What you are asked to do.
For every line in the material, set down an identical one.

##### Data in this exercise #####

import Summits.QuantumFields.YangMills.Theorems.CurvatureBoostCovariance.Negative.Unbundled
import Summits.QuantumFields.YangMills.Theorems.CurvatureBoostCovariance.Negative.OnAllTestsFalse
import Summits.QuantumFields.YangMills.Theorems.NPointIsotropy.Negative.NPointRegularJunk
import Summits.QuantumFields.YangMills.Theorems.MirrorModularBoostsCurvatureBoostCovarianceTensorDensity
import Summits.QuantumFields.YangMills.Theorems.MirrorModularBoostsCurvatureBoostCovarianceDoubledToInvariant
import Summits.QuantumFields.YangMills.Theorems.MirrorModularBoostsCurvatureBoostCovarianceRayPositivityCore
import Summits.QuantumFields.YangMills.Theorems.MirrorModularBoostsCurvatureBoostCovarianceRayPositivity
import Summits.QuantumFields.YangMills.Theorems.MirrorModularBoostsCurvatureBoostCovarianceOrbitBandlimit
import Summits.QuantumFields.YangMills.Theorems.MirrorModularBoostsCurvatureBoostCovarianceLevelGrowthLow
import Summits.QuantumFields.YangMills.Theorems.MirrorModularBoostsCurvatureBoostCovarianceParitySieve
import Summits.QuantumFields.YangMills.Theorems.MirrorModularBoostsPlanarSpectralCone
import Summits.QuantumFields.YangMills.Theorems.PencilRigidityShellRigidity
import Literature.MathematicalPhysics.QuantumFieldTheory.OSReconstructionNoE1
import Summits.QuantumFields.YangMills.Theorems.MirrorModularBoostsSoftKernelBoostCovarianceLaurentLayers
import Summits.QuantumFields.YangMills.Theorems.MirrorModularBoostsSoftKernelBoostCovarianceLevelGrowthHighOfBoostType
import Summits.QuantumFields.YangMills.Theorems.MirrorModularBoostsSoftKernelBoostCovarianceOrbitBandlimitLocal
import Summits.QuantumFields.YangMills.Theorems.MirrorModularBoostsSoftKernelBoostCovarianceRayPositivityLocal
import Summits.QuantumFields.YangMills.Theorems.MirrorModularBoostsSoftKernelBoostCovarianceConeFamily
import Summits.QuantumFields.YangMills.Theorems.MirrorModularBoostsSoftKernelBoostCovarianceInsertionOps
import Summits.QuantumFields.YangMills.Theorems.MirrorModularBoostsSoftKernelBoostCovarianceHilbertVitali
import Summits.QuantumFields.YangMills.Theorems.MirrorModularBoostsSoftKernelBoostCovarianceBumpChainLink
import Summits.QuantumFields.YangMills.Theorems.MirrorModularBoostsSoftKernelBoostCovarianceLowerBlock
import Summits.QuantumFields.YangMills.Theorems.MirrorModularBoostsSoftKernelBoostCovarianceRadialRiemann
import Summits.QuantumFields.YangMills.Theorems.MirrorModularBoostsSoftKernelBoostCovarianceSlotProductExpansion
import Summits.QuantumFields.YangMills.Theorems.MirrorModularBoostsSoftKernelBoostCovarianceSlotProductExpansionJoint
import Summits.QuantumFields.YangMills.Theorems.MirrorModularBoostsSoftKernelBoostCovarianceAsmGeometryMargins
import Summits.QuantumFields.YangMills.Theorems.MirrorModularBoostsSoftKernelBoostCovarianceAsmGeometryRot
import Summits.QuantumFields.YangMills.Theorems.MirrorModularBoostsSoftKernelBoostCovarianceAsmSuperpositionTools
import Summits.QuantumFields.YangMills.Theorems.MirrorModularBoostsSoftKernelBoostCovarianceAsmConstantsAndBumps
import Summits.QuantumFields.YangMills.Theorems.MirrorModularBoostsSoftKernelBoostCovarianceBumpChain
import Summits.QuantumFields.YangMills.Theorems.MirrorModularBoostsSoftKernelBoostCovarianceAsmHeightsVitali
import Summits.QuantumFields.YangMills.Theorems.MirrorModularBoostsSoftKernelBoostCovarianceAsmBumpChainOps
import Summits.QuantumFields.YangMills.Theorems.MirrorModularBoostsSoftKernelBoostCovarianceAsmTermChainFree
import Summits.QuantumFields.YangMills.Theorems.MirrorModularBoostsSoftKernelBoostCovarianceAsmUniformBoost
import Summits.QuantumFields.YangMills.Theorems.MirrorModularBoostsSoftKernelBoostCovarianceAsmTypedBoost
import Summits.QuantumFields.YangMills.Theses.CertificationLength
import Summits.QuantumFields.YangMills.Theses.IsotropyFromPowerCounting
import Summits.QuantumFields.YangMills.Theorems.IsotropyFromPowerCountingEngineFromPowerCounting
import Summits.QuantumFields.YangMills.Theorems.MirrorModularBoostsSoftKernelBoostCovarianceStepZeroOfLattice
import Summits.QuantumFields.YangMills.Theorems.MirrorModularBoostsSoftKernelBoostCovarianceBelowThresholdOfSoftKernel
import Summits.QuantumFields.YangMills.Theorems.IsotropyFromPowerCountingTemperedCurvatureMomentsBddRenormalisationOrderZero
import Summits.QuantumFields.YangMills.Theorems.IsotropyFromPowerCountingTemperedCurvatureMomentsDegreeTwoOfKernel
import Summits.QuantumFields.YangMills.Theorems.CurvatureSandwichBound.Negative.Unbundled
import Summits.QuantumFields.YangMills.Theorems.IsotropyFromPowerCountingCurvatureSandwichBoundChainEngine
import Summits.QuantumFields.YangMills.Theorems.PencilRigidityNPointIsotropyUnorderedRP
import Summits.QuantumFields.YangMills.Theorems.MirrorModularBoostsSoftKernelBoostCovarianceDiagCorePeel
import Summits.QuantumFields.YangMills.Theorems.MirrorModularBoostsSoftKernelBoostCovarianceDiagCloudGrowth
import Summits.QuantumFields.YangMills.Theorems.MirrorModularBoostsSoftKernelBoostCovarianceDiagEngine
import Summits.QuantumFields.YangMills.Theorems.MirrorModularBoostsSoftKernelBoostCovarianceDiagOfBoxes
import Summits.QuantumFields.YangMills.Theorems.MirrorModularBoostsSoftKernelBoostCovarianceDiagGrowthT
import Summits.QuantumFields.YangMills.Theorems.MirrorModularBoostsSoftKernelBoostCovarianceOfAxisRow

#####

Response to this task.
import Summits.QuantumFields.YangMills.Theorems.CurvatureBoostCovariance.Negative.Unbundled
import Summits.QuantumFields.YangMills.Theorems.CurvatureBoostCovariance.Negative.OnAllTestsFalse
import Summits.QuantumFields.YangMills.Theorems.NPointIsotropy.Negative.NPointRegularJunk
import Summits.QuantumFields.YangMills.Theorems.MirrorModularBoostsCurvatureBoostCovarianceTensorDensity
import Summits.QuantumFields.YangMills.Theorems.MirrorModularBoostsCurvatureBoostCovarianceDoubledToInvariant
import Summits.QuantumFields.YangMills.Theorems.MirrorModularBoostsCurvatureBoostCovarianceRayPositivityCore
import Summits.QuantumFields.YangMills.Theorems.MirrorModularBoostsCurvatureBoostCovarianceRayPositivity
import Summits.QuantumFields.YangMills.Theorems.MirrorModularBoostsCurvatureBoostCovarianceOrbitBandlimit
import Summits.QuantumFields.YangMills.Theorems.MirrorModularBoostsCurvatureBoostCovarianceLevelGrowthLow
import Summits.QuantumFields.YangMills.Theorems.MirrorModularBoostsCurvatureBoostCovarianceParitySieve
import Summits.QuantumFields.YangMills.Theorems.MirrorModularBoostsPlanarSpectralCone
import Summits.QuantumFields.YangMills.Theorems.PencilRigidityShellRigidity
import Literature.MathematicalPhysics.QuantumFieldTheory.OSReconstructionNoE1
import Summits.QuantumFields.YangMills.Theorems.MirrorModularBoostsSoftKernelBoostCovarianceLaurentLayers
import Summits.QuantumFields.YangMills.Theorems.MirrorModularBoostsSoftKernelBoostCovarianceLevelGrowthHighOfBoostType
import Summits.QuantumFields.YangMills.Theorems.MirrorModularBoostsSoftKernelBoostCovarianceOrbitBandlimitLocal
import Summits.QuantumFields.YangMills.Theorems.MirrorModularBoostsSoftKernelBoostCovarianceRayPositivityLocal
import Summits.QuantumFields.YangMills.Theorems.MirrorModularBoostsSoftKernelBoostCovarianceConeFamily
import Summits.QuantumFields.YangMills.Theorems.MirrorModularBoostsSoftKernelBoostCovarianceInsertionOps
import Summits.QuantumFields.YangMills.Theorems.MirrorModularBoostsSoftKernelBoostCovarianceHilbertVitali
import Summits.QuantumFields.YangMills.Theorems.MirrorModularBoostsSoftKernelBoostCovarianceBumpChainLink
import Summits.QuantumFields.YangMills.Theorems.MirrorModularBoostsSoftKernelBoostCovarianceLowerBlock
import Summits.QuantumFields.YangMills.Theorems.MirrorModularBoostsSoftKernelBoostCovarianceRadialRiemann
import Summits.QuantumFields.YangMills.Theorems.MirrorModularBoostsSoftKernelBoostCovarianceSlotProductExpansion
import Summits.QuantumFields.YangMills.Theorems.MirrorModularBoostsSoftKernelBoostCovarianceSlotProductExpansionJoint
import Summits.QuantumFields.YangMills.Theorems.MirrorModularBoostsSoftKernelBoostCovarianceAsmGeometryMargins
import Summits.QuantumFields.YangMills.Theorems.MirrorModularBoostsSoftKernelBoostCovarianceAsmGeometryRot
import Summits.QuantumFields.YangMills.Theorems.MirrorModularBoostsSoftKernelBoostCovarianceAsmSuperpositionTools
import Summits.QuantumFields.YangMills.Theorems.MirrorModularBoostsSoftKernelBoostCovarianceAsmConstantsAndBumps
import Summits.QuantumFields.YangMills.Theorems.MirrorModularBoostsSoftKernelBoostCovarianceBumpChain
import Summits.QuantumFields.YangMills.Theorems.MirrorModularBoostsSoftKernelBoostCovarianceAsmHeightsVitali
import Summits.QuantumFields.YangMills.Theorems.MirrorModularBoostsSoftKernelBoostCovarianceAsmBumpChainOps
import Summits.QuantumFields.YangMills.Theorems.MirrorModularBoostsSoftKernelBoostCovarianceAsmTermChainFree
import Summits.QuantumFields.YangMills.Theorems.MirrorModularBoostsSoftKernelBoostCovarianceAsmUniformBoost
import Summits.QuantumFields.YangMills.Theorems.MirrorModularBoostsSoftKernelBoostCovarianceAsmTypedBoost
import Summits.QuantumFields.YangMills.Theses.CertificationLength
import Summits.QuantumFields.YangMills.Theses.IsotropyFromPowerCounting
import Summits.QuantumFields.YangMills.Theorems.IsotropyFromPowerCountingEngineFromPowerCounting
import Summits.QuantumFields.YangMills.Theorems.MirrorModularBoostsSoftKernelBoostCovarianceStepZeroOfLattice
import Summits.QuantumFields.YangMills.Theorems.MirrorModularBoostsSoftKernelBoostCovarianceBelowThresholdOfSoftKernel
import Summits.QuantumFields.YangMills.Theorems.IsotropyFromPowerCountingTemperedCurvatureMomentsBddRenormalisationOrderZero
import Summits.QuantumFields.YangMills.Theorems.IsotropyFromPowerCountingTemperedCurvatureMomentsDegreeTwoOfKernel
import Summits.QuantumFields.YangMills.Theorems.CurvatureSandwichBound.Negative.Unbundled
import Summits.QuantumFields.YangMills.Theorems.IsotropyFromPowerCountingCurvatureSandwichBoundChainEngine
import Summits.QuantumFields.YangMills.Theorems.PencilRigidityNPointIsotropyUnorderedRP
import Summits.QuantumFields.YangMills.Theorems.MirrorModularBoostsSoftKernelBoostCovarianceDiagCorePeel
import Summits.QuantumFields.YangMills.Theorems.MirrorModularBoostsSoftKernelBoostCovarianceDiagCloudGrowth
import Summits.QuantumFields.YangMills.Theorems.MirrorModularBoostsSoftKernelBoostCovarianceDiagEngine
import Summits.QuantumFields.YangMills.Theorems.MirrorModularBoostsSoftKernelBoostCovarianceDiagOfBoxes
import Summits.QuantumFields.YangMills.Theorems.MirrorModularBoostsSoftKernelBoostCovarianceDiagGrowthT
import Summits.QuantumFields.YangMills.Theorems.MirrorModularBoostsSoftKernelBoostCovarianceOfAxisRow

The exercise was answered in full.